WORK TO COMPLETE: Start at the line in the entries below that contains "inv_one, mul_one, h1]", stop at the line that contains "Z 1) (hcross", and output exactly the lines in that span, both ends included.

╭─ TASK INPUT

import Literature.MathematicalPhysics.QuantumFieldTheory.Balaban1983to89.B15Prop1MinimiserTowerAxialGauge

/-!
# `Balaban1983to89.B15Prop1GaugeLetterGammaZeroPin` — [Balaban1988Convergent] = «[III]», (2.2) p. 255 («Γ₀ = Ω₁ᶜ»), (2.11)–(2.13) pp. 256–257;
# [Balaban1985Variational] = «[15]», (4) p. 278, (16)–(18) p. 280; [Balaban1989LargeFieldI] = «[IV]», (1.74) p. 192, p. 193, Prop. 1 p. 194:
# THE GAUGE LETTER (σ) OF THE N12∕s1 ENDPOINT READ ON `Γ₀` — what a residually gauged minimiser IS on the bonds meeting `Ω₁(Z)ᶜ`
# (the raw datum, verbatim), the LOCATED necessary condition this puts on the letter's `inputs 𝐁_k(Z)` conjunct, and the
# LOCALISED letter the tower-axial gauge does produce, with its tolerances LINEAR in the guard

statement-level skeleton of published theorems with citation tags; proofs where landed; nothing here is a claim about the Yang–Mills mass gap

WHY (cell `pub-ymgap`, HUMAN RULINGS D-0062 ∕ D-0149 ∕ D-0154, width seat `pub-ymgap-dag-n12-w6` g2; node N12 = [B15]; count-neutral helper).  The
Proposition-1 endpoint of record (`B15Prop1EndpointFromLetterFamilies`, its Summits-side chart-constants edition, and the 12Q knit) displays per instance a
GAUGE LETTER (σ): for every guarded base field `V_k` whose extended datum `Ṽ = ext V_k` is `ρn`-near `1` on a region box, and every (2.12) minimiser `U₀` of
`𝐁_k(Z)` with data `M˙(Q_k^{s*}Ṽ)`, a fine gauge transformation `σ` with the root letter `hu` ([15] (4)) such that `U₀^σ` is near `1` (C1) on the four bonds of
every plaquette touching `Ω₁(Z)` and (Cin) on EVERY bond of `inputs 𝐁_k(Z)`.  This file records three kernel facts about that letter.
(A) [III] (2.2): `Γ₀ = Ω₁ᶜ` is the scale-`0` member of `𝐁_k(Z)`, so `bondsOf Γ₀ ⊆ inputs 𝐁_k(Z)` — EVERY fine bond meeting `Ω₁(Z)ᶜ`, however far from `Z`, is an
input bond; and the root letter pins `σ = 1` at both ends of such a bond, where the constraint `M⁰ = id` pins `U₀` to the datum: `U₀^σ(b) = U₀(b) = (Q_k^{s*}Ṽ)(b)`,
which on a block-crossing bond is the shadow value `Ṽ⟨B^k b₋, μ(b)⟩`, and — for the p. 193 extension `Ṽ = ext_Λ V_k` and a shadow off `Λ^{(k)}` — the RAW base field
`V_k⟨B^k b₋, μ(b)⟩` (§1–§2).  (B) Hence the LOCATED necessary condition (§3): the (σ) conclusion at `(V_k, U₀)` forces `‖V_k(c) − 1‖ ≤ δin` at every raw `k`-bond `c` off
`Λ^{(k)}` that is the shadow of a block-crossing bond meeting `Ω₁(Z)ᶜ` — a condition on the base field OUTSIDE the normalised region (outside `Z` whenever `Z ≠ T`), about
which the guard `|V_k(∂p) − 1| < eR on (Z ∩ Λᶜ)^{(k)}` says nothing; so the letter with the GLOBAL `inputs` conjunct is suppliable only at base fields already
`δin`-near `1` off the region box (print: [IV] p. 192 «It is defined in each component of Z separately» — the far datum never enters Prop. 1; [LF-II] p. 357's
`U₀ = exp iξA₀` is a statement on the domain of the analysis, not on `T_ξ`).  (C) What the tower-axial gauge `σ(x) = 𝒰_{U₀}(path x)` of
`B15Prop1MinimiserTowerAxialGauge` DOES give (§4): near-flatness of `U₀^σ` on any bond set `N` whose `Γ₀`-corridor shadows lie in the normalised region —
the pinned half there, plus the DISPLAYED interior letter [15] (16)–(18) on the bonds inside `Ω₁(Z)` — i.e. the letter with `Cin` LOCALISED to
`inputs 𝐁_k(Z) ∩ N` and C1 verbatim (its bonds lie in `N` by a geometry letter), with ONE tolerance `max ρn Θ`; and (§5) since the datum tolerance `ρn` and
the interior bound `Θ` are linear in the guard `eR` (the normaliser's wander bound; Stokes bounds on `eR`-small plaquettes), the tolerances are LINEAR MODULI
`(Cρ + CΘ)·eR`, and any target tolerance `δT ≥ (Cρ + CΘ)·eR` is met (the knit chooses `eR` last).

CONTENTS (theorems only; no `def`, no `instance`, no `sorry`).
* §1 `gaugeAct_apply_eq_qsstarGIter0_of_rootLetter` (`U₀^σ = Q_k^{s*}Ṽ` on the bonds meeting `Ω₁ᶜ`, for ANY `σ` with the scale-`0` root letter),
  ★ `gaugeAct_apply_eq_shadow_of_rootLetter` (`= Ṽ⟨B^k b₋, μ(b)⟩` on a block-crossing one), `mem_inputs_of_not_mem` (`bondsOf Γ₀ ⊆ inputs 𝐁_k(Z)`).
* §2 ★ `gaugeAct_apply_eq_base_of_rootLetter_of_mem_outBonds` — with `Ṽ = ext_Λ g V_k` ([IV] p. 193) and the shadow off `Λ^{(k)}`: `U₀^σ(b) = V_k⟨B^k b₋, μ(b)⟩`, the RAW base field.
* §3 ★★ `norm_base_sub_one_le_of_gaugeLetter` — THE LOCATED NECESSARY CONDITION on the (σ) text of record (hypothesis = its conclusion `∃ σ, hu ∧ C1 ∧ Cin` verbatim):
  `‖V_k(c) − 1‖ ≤ δin` at every far crossing shadow `c`; ★★ `norm_base_sub_one_le_of_gaugeLetterFamily` — the same read off the endpoint's family binder `hσ` at one
  guarded, box-normalised base field admitting a minimiser ([15] Thm 1, displayed).
* §4 ★★ `dist1_gaugeAct_holAtGauge_le_of_mem_nbhd` (generic junction: pinned half on `N`'s `Γ₀`-bonds + interior letter ⟹ `≤ max ρ Θ` on `N`),
  ★★★ `exists_gaugeLetterLoc_atRecord` — THE LOCALISED (σ) AT THE ENDPOINT'S OBJECTS: `∃ σ, hu ∧ C1(max ρn Θ) ∧ Cin on inputs ∩ N (max ρn Θ)`.
* §5 ★★★ `exists_gaugeLetterLoc_linear_atRecord` (tolerances `(Cρ + CΘ)·eR` from `ρn ≤ Cρ·eR`, `Θ ≤ CΘ·eR`), ★★ `exists_gaugeLetterLoc_of_target_atRecord`
  (any target `δT` with `(Cρ + CΘ)·eR ≤ δT`), `…_of_target_atRecord_box` (the same at the endpoint's region box `𝒞 := boxBonds LO HI`).
  §4–§5 are stated for a general normalised region `𝒞` of `k`-bonds (the endpoint's `boxBonds LO HI`, or dag-n12-c's general regions).

HONEST FRAMING: kernel bookkeeping of [III] (2.2)∕(2.11)∕(2.16) around landed theorems; the interior estimate [15] (16)–(18) (`hL`), the forest (F1)(F2), the
minimiser and the geometry of `N` are HYPOTHESES; nothing of Bałaban's is asserted; count-neutral; N12 NOT discharged; finite 𝕋⁴ at fixed ε; nothing continuum ∕
OS ∕ mass-gap ∕ Clay.
-/

noncomputable section

open Set
open scoped Matrix.Norms.L2Operator

namespace Literature.MathematicalPhysics.QuantumFieldTheory.Balaban1983to89.B15Prop1GaugeLetterGammaZeroPin

open T4Continuum B15DeterminingSets GaugeField
open T4CubeChartGnomonic (SU2)
open B16Sect1Backgrounds (toMS)
open B14.Eq213DetSet (Bj maxDomT Bj_zero Bj_of_gt)
open B14.Eq216Concrete (inputs mem_inputs feeds_zero qsstarGIter0_eq)
open B14.Eq22Determines (blockIter)
open T4AxialGaugeSmallField (boxBonds)
open B15Extension193 (extend outBonds extend_eq_of_mem_outBonds)
open B15Prop1MinimiserTowerAxialGauge (toMS_holAtGauge_eq_one dist1_gaugeAct_holAtGauge_le_of_shadow)
open Literature.MathematicalPhysics.QuantumFieldTheory.BalabanImbrieJaffe1984to88.BIJ85Eq453GaugeField (qsstarGIter0)

variable {P : Params}

/-! ## §1  On the bonds meeting `Ω₁(Z)ᶜ` a residually gauged minimiser IS the datum -/

section GammaZero

variable {G : Type*} [GaugeGroup G]

/-- **`U₀^σ = Q_k^{s*}Ṽ` ON THE BONDS MEETING `Ω₁(Z)ᶜ`, FOR ANY RESIDUAL GAUGE.**  [III] (2.2): `Γ₀ = Ω₁ᶜ` is the scale-`0` member of `𝐁_k(Z)` (`Bj_zero`, `0 < k`),
the scale-`0` constraint is `M⁰(U₀) = U₀ = Ṽ₀ = Q_k^{s*}Ṽ` on `bondsOf Γ₀`, and the root letter [15] (4) («u(y) = 1 for y ∈ 𝔅_k») at scale `0` makes `σ` trivial at both ends of
such a bond; so the gauged minimiser reads the datum there verbatim. [cite: Balaban1988Convergent, (2.2) p.255, (2.11)–(2.13) pp.256–257; Balaban1985Variational, (4) p.278] -/
theorem gaugeAct_apply_eq_qsstarGIter0_of_rootLetter (av : ∀ j, Averaging P j G) (reg : Set (GaugeField P 0 G)) (M₁ : ℕ) (Z : Set (Site P 0))
    {k : ℕ} (hk0 : 0 < k) (W : GaugeField P k G) {U₀ : GaugeField P 0 G}
    (hmin : IsMinimizer av reg (Bj M₁ Z k) (avgFamily av (qsstarGIter0 k W)) U₀) {σ : GaugeTransf P 0 G}
    (hu : ∀ c ∈ bondsOf (Bj M₁ Z k 0), toMS σ 0 c.src = 1 ∧ toMS σ 0 c.tgt = 1)
    {b : PBond P 0} (hb : b.src ∉ maxDomT M₁ Z 1 ∨ b.tgt ∉ maxDomT M₁ Z 1) :
    gaugeAct σ U₀ b = qsstarGIter0 k W b := by
  have hmem : b ∈ bondsOf (Bj M₁ Z k 0) := by
    rw [Bj_zero hk0]
    exact hb
  obtain ⟨hs, ht⟩ := hu b hmem
  have hs' : σ b.src = 1 := hs
  have ht' : σ b.tgt = 1 := ht
  have h1 : U₀ b = qsstarGIter0 k W b := hmin.2.1 0 b hmem
  rw [GaugeField.gaugeAct, hs', ht', one_mul, inv_one, mul_one, h1]

/-- ★ **ON A BLOCK-CROSSING BOND MEETING `Ω₁(Z)ᶜ` THE GAUGED MINIMISER IS THE SHADOW VALUE OF THE DATUM FIELD**: `U₀^σ(b) = Ṽ⟨B^k b₋, μ(b)⟩` ([III] (2.16) ∕ [IV] (1.3):
`Q_k^{s*}Ṽ` is `Ṽ`'s value on the `k`-bond shadow of a corridor bond; `0 < k ≤ m + K`). [cite: Balaban1988Convergent, (2.2) p.255, (2.16) p.257; Balaban1985Variational, (4) p.278] -/
theorem gaugeAct_apply_eq_shadow_of_rootLetter (av : ∀ j, Averaging P j G) (reg : Set (GaugeField P 0 G)) (M₁ : ℕ) (Z : Set (Site P 0))
    {k : ℕ} (hk0 : 0 < k) (hk : k ≤ P.m + P.K) (W : GaugeField P k G) {U₀ : GaugeField P 0 G}
    (hmin : IsMinimizer av reg (Bj M₁ Z k) (avgFamily av (qsstarGIter0 k W)) U₀) {σ : GaugeTransf P 0 G}
    (hu : ∀ c ∈ bondsOf (Bj M₁ Z k 0), toMS σ 0 c.src = 1 ∧ toMS σ 0 c.tgt = 1)
    {b : PBond P 0} (hb : b.src ∉ maxDomT M₁ Z 1 ∨ b.tgt ∉ maxDomT M₁ Z 1) (hcross : blockIter k b.tgt ≠ blockIter k b.src) :
    gaugeAct σ U₀ b = W ⟨blockIter k b.src, b.dir⟩ := by
  rw [gaugeAct_apply_eq_qsstarGIter0_of_rootLetter av reg M₁ Z hk0 W hmin hu hb, qsstarGIter0_eq k hk W b, if_neg hcross]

╰─

COMPLETED EXERCISE:
  rw [GaugeField.gaugeAct, hs', ht', one_mul, inv_one, mul_one, h1]

/-- ★ **ON A BLOCK-CROSSING BOND MEETING `Ω₁(Z)ᶜ` THE GAUGED MINIMISER IS THE SHADOW VALUE OF THE DATUM FIELD**: `U₀^σ(b) = Ṽ⟨B^k b₋, μ(b)⟩` ([III] (2.16) ∕ [IV] (1.3):
`Q_k^{s*}Ṽ` is `Ṽ`'s value on the `k`-bond shadow of a corridor bond; `0 < k ≤ m + K`). [cite: Balaban1988Convergent, (2.2) p.255, (2.16) p.257; Balaban1985Variational, (4) p.278] -/
theorem gaugeAct_apply_eq_shadow_of_rootLetter (av : ∀ j, Averaging P j G) (reg : Set (GaugeField P 0 G)) (M₁ : ℕ) (Z : Set (Site P 0))
    {k : ℕ} (hk0 : 0 < k) (hk : k ≤ P.m + P.K) (W : GaugeField P k G) {U₀ : GaugeField P 0 G}
    (hmin : IsMinimizer av reg (Bj M₁ Z k) (avgFamily av (qsstarGIter0 k W)) U₀) {σ : GaugeTransf P 0 G}
    (hu : ∀ c ∈ bondsOf (Bj M₁ Z k 0), toMS σ 0 c.src = 1 ∧ toMS σ 0 c.tgt = 1)
    {b : PBond P 0} (hb : b.src ∉ maxDomT M₁ Z 1 ∨ b.tgt ∉ maxDomT M₁ Z 1) (hcross : blockIter k b.tgt ≠ blockIter k b.src) :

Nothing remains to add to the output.